» Action item: For the string "joint", search the entries below and copy every line where it appears.

Records excerpted from a collection:
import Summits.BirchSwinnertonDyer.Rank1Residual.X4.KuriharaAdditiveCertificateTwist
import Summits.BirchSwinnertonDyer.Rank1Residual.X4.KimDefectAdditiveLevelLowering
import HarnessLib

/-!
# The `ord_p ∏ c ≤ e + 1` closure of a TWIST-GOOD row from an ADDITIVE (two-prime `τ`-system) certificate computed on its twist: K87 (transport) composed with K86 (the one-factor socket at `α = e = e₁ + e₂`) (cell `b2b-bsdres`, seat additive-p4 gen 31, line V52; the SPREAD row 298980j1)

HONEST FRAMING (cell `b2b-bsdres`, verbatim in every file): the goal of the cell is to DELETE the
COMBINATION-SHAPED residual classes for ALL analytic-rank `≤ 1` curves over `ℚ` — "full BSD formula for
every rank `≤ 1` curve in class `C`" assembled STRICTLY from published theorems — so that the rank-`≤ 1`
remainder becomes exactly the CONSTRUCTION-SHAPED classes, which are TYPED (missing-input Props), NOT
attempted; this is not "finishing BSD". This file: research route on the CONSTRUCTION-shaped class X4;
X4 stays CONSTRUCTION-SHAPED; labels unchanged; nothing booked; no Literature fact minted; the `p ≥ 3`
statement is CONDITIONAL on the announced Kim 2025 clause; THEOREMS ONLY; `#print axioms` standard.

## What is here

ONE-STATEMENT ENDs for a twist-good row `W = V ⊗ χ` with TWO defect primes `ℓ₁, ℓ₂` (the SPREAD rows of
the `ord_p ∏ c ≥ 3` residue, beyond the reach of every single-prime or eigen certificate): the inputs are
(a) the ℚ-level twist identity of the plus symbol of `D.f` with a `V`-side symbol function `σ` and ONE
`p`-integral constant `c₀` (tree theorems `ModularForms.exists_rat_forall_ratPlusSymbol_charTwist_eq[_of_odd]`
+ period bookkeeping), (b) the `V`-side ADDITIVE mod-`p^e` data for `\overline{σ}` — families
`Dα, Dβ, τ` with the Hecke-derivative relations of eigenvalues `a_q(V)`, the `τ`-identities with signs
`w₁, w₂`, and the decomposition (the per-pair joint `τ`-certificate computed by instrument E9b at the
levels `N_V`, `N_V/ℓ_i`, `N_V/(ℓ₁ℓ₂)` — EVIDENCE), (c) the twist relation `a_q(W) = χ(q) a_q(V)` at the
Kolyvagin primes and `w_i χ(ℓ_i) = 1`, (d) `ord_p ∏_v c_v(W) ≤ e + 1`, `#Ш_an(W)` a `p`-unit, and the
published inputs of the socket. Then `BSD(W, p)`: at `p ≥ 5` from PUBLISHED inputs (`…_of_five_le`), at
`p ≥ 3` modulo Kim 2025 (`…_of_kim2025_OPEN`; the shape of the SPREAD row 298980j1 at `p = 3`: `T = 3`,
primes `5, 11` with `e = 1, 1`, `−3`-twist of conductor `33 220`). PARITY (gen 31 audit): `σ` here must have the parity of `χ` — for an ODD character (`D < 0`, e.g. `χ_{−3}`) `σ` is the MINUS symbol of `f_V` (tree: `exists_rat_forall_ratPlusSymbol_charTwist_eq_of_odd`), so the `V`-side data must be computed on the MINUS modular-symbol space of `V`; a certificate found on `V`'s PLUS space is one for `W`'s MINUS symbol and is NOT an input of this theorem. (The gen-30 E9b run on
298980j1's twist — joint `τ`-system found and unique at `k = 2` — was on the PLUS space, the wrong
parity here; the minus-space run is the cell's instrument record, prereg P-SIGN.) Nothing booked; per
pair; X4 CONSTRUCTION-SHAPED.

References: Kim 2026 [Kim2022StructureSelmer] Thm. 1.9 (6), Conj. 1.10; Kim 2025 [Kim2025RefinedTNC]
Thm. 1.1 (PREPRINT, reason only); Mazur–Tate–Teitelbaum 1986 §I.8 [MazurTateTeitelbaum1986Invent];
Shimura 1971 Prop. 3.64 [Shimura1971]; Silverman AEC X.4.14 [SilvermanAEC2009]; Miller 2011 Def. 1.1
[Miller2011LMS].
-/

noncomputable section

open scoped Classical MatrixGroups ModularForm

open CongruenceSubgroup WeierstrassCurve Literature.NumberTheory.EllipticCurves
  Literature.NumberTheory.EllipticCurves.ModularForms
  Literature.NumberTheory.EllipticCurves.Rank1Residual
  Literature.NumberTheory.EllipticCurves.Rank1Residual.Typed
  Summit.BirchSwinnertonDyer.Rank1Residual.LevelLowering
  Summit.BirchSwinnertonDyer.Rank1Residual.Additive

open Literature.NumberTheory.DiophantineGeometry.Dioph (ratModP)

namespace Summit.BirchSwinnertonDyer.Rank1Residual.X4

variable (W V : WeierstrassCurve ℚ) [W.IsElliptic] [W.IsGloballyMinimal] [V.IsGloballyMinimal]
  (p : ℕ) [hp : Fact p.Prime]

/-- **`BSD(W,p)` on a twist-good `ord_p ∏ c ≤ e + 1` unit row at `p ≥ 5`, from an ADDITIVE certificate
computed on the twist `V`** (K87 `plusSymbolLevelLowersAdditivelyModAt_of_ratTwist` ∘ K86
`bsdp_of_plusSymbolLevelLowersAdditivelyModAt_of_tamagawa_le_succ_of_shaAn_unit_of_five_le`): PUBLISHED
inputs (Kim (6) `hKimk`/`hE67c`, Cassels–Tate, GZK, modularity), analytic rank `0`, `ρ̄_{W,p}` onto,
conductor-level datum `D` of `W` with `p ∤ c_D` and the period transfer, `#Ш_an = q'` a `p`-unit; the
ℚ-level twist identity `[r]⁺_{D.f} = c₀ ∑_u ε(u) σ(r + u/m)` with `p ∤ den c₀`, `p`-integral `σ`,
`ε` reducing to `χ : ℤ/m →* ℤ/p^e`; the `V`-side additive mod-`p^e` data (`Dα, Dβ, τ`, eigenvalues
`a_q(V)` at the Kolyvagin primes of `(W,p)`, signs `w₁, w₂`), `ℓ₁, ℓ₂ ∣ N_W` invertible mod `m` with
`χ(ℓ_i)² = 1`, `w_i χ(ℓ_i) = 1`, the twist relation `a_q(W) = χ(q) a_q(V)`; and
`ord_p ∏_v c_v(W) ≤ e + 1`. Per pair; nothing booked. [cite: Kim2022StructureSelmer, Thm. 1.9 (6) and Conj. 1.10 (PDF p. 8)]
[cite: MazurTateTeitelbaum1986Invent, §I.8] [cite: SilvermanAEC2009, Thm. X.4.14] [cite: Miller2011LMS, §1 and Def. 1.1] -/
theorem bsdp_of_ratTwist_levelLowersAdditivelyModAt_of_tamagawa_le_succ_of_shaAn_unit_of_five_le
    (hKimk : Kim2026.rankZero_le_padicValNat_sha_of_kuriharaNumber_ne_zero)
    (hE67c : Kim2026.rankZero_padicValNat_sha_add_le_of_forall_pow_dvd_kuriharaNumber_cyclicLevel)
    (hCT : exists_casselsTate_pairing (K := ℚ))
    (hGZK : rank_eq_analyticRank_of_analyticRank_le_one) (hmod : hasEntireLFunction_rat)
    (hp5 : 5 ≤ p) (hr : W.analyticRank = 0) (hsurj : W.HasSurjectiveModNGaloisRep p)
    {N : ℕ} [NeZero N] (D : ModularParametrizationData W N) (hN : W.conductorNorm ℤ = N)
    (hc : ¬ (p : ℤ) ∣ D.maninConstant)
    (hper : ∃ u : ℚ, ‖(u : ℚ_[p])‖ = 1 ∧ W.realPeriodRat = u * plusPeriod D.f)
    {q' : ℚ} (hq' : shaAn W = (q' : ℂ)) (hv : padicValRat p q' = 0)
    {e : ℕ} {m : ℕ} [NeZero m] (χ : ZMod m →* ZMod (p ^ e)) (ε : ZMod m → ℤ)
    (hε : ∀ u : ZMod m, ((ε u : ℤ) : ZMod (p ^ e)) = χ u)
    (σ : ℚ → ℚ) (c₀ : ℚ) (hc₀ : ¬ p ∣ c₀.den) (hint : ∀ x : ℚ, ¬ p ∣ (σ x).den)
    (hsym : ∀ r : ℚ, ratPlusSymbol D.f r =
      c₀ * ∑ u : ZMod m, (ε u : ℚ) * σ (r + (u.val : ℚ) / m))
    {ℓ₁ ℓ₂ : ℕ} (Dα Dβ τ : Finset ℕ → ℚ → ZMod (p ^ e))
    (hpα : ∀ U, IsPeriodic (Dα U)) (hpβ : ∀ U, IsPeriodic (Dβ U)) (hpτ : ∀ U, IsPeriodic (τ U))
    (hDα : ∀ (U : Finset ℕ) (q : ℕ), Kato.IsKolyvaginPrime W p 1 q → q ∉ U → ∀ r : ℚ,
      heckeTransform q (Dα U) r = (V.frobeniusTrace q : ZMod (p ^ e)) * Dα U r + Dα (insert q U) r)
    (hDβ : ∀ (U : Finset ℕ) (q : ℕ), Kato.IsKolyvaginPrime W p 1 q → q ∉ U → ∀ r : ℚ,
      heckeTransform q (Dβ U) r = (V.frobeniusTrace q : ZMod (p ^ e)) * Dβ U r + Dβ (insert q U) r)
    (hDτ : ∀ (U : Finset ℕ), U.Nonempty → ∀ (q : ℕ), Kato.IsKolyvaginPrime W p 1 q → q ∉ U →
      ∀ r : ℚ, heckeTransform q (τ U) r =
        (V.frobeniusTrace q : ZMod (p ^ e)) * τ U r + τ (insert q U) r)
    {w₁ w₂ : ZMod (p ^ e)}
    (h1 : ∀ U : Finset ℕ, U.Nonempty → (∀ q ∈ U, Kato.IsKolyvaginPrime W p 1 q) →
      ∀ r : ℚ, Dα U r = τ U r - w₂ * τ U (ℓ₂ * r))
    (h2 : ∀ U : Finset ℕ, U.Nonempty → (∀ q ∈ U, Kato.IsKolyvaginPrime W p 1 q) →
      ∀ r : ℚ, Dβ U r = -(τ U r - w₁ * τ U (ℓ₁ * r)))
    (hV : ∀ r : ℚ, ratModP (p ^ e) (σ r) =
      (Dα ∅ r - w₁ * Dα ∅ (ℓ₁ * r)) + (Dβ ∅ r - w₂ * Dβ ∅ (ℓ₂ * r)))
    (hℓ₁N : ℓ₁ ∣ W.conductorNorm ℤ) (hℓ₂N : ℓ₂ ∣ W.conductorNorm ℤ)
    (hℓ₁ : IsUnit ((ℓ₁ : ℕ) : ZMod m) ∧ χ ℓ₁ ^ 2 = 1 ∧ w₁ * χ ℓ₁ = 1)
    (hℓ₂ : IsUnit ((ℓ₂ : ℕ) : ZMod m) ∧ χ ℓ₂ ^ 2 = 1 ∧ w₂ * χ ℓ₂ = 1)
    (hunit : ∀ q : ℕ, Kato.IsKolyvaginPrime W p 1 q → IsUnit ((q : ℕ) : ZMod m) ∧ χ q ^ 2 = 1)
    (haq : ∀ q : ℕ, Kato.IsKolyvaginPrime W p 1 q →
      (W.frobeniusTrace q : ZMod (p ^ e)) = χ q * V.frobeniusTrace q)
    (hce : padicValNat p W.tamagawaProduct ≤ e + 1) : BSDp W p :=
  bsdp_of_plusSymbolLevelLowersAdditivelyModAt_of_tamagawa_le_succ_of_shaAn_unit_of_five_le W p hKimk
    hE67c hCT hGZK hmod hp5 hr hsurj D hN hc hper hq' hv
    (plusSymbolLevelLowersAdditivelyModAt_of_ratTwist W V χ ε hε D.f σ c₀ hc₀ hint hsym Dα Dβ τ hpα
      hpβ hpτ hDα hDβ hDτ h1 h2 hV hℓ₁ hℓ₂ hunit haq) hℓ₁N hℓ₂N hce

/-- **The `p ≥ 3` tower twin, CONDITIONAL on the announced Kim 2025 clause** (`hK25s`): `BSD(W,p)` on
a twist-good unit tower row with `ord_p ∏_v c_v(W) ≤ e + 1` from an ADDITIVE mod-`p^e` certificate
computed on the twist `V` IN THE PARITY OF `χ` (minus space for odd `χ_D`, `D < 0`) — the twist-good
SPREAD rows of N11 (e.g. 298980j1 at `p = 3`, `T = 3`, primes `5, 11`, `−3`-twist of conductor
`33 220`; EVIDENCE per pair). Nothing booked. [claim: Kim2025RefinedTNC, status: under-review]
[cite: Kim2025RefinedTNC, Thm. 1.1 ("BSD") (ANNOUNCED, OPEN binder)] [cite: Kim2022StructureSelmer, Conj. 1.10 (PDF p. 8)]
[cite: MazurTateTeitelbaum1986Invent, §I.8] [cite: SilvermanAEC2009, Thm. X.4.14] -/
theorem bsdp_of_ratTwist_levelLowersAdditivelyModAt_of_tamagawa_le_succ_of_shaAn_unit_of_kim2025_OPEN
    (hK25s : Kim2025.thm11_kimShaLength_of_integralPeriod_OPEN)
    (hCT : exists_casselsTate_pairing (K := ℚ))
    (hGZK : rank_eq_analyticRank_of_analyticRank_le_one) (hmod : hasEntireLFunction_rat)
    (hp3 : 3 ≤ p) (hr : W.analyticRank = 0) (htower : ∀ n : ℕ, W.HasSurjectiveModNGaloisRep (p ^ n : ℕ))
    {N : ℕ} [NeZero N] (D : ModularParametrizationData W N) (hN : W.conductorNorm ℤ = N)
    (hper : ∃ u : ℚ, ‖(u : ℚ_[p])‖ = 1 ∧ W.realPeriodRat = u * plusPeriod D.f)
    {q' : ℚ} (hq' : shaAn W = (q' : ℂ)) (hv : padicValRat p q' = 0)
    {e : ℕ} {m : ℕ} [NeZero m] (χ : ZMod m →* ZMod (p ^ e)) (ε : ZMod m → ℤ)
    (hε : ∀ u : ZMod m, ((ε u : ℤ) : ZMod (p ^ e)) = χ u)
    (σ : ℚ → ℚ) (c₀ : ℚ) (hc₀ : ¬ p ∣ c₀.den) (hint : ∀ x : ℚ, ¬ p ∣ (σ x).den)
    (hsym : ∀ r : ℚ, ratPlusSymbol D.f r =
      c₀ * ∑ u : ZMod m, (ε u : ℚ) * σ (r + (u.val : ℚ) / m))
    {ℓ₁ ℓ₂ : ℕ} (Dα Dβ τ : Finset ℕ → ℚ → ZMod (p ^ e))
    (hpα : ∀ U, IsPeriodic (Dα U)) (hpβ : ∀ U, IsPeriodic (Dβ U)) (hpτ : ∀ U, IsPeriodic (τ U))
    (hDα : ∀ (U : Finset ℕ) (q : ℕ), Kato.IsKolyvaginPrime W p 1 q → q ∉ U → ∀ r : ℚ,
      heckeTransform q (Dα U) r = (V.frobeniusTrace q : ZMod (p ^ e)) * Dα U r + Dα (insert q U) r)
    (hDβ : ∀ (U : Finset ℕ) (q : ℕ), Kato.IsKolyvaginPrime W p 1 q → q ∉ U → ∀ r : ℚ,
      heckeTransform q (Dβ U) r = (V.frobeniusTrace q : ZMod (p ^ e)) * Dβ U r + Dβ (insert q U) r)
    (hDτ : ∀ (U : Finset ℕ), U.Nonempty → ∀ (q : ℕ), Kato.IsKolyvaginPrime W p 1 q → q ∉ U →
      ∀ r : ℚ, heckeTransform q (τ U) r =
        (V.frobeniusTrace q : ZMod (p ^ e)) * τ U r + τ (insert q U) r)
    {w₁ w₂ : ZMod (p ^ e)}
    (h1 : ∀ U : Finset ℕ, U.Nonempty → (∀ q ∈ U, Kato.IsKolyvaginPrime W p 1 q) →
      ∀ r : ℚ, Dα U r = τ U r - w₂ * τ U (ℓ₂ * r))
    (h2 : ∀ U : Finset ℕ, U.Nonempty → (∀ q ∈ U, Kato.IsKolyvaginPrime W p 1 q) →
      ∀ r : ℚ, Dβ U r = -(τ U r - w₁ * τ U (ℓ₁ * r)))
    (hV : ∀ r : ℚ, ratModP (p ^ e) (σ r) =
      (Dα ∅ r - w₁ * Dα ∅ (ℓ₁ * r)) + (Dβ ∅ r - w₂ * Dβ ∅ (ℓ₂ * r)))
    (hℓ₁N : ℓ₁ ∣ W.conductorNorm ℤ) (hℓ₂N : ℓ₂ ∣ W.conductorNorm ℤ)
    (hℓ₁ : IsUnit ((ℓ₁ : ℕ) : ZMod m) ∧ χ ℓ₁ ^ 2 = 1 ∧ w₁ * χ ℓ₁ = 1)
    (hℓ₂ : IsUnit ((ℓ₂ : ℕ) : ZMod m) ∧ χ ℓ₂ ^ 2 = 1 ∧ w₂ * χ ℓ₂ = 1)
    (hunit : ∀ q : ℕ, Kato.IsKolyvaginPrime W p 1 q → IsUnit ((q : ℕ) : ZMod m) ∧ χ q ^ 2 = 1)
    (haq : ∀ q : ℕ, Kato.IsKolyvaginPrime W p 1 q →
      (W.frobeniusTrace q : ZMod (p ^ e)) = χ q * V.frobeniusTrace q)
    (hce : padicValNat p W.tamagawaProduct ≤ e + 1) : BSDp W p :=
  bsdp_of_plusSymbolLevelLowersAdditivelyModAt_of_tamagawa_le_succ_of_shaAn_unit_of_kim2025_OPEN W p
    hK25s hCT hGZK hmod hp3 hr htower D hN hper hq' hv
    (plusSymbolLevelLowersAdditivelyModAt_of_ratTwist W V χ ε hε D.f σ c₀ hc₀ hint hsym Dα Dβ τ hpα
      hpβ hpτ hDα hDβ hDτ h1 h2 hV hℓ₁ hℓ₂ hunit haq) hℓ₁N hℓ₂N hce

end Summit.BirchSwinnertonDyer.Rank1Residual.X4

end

» Solved exercise:
`w₁, w₂`, and the decomposition (the per-pair joint `τ`-certificate computed by instrument E9b at the
298980j1's twist — joint `τ`-system found and unique at `k = 2` — was on the PLUS space, the wrong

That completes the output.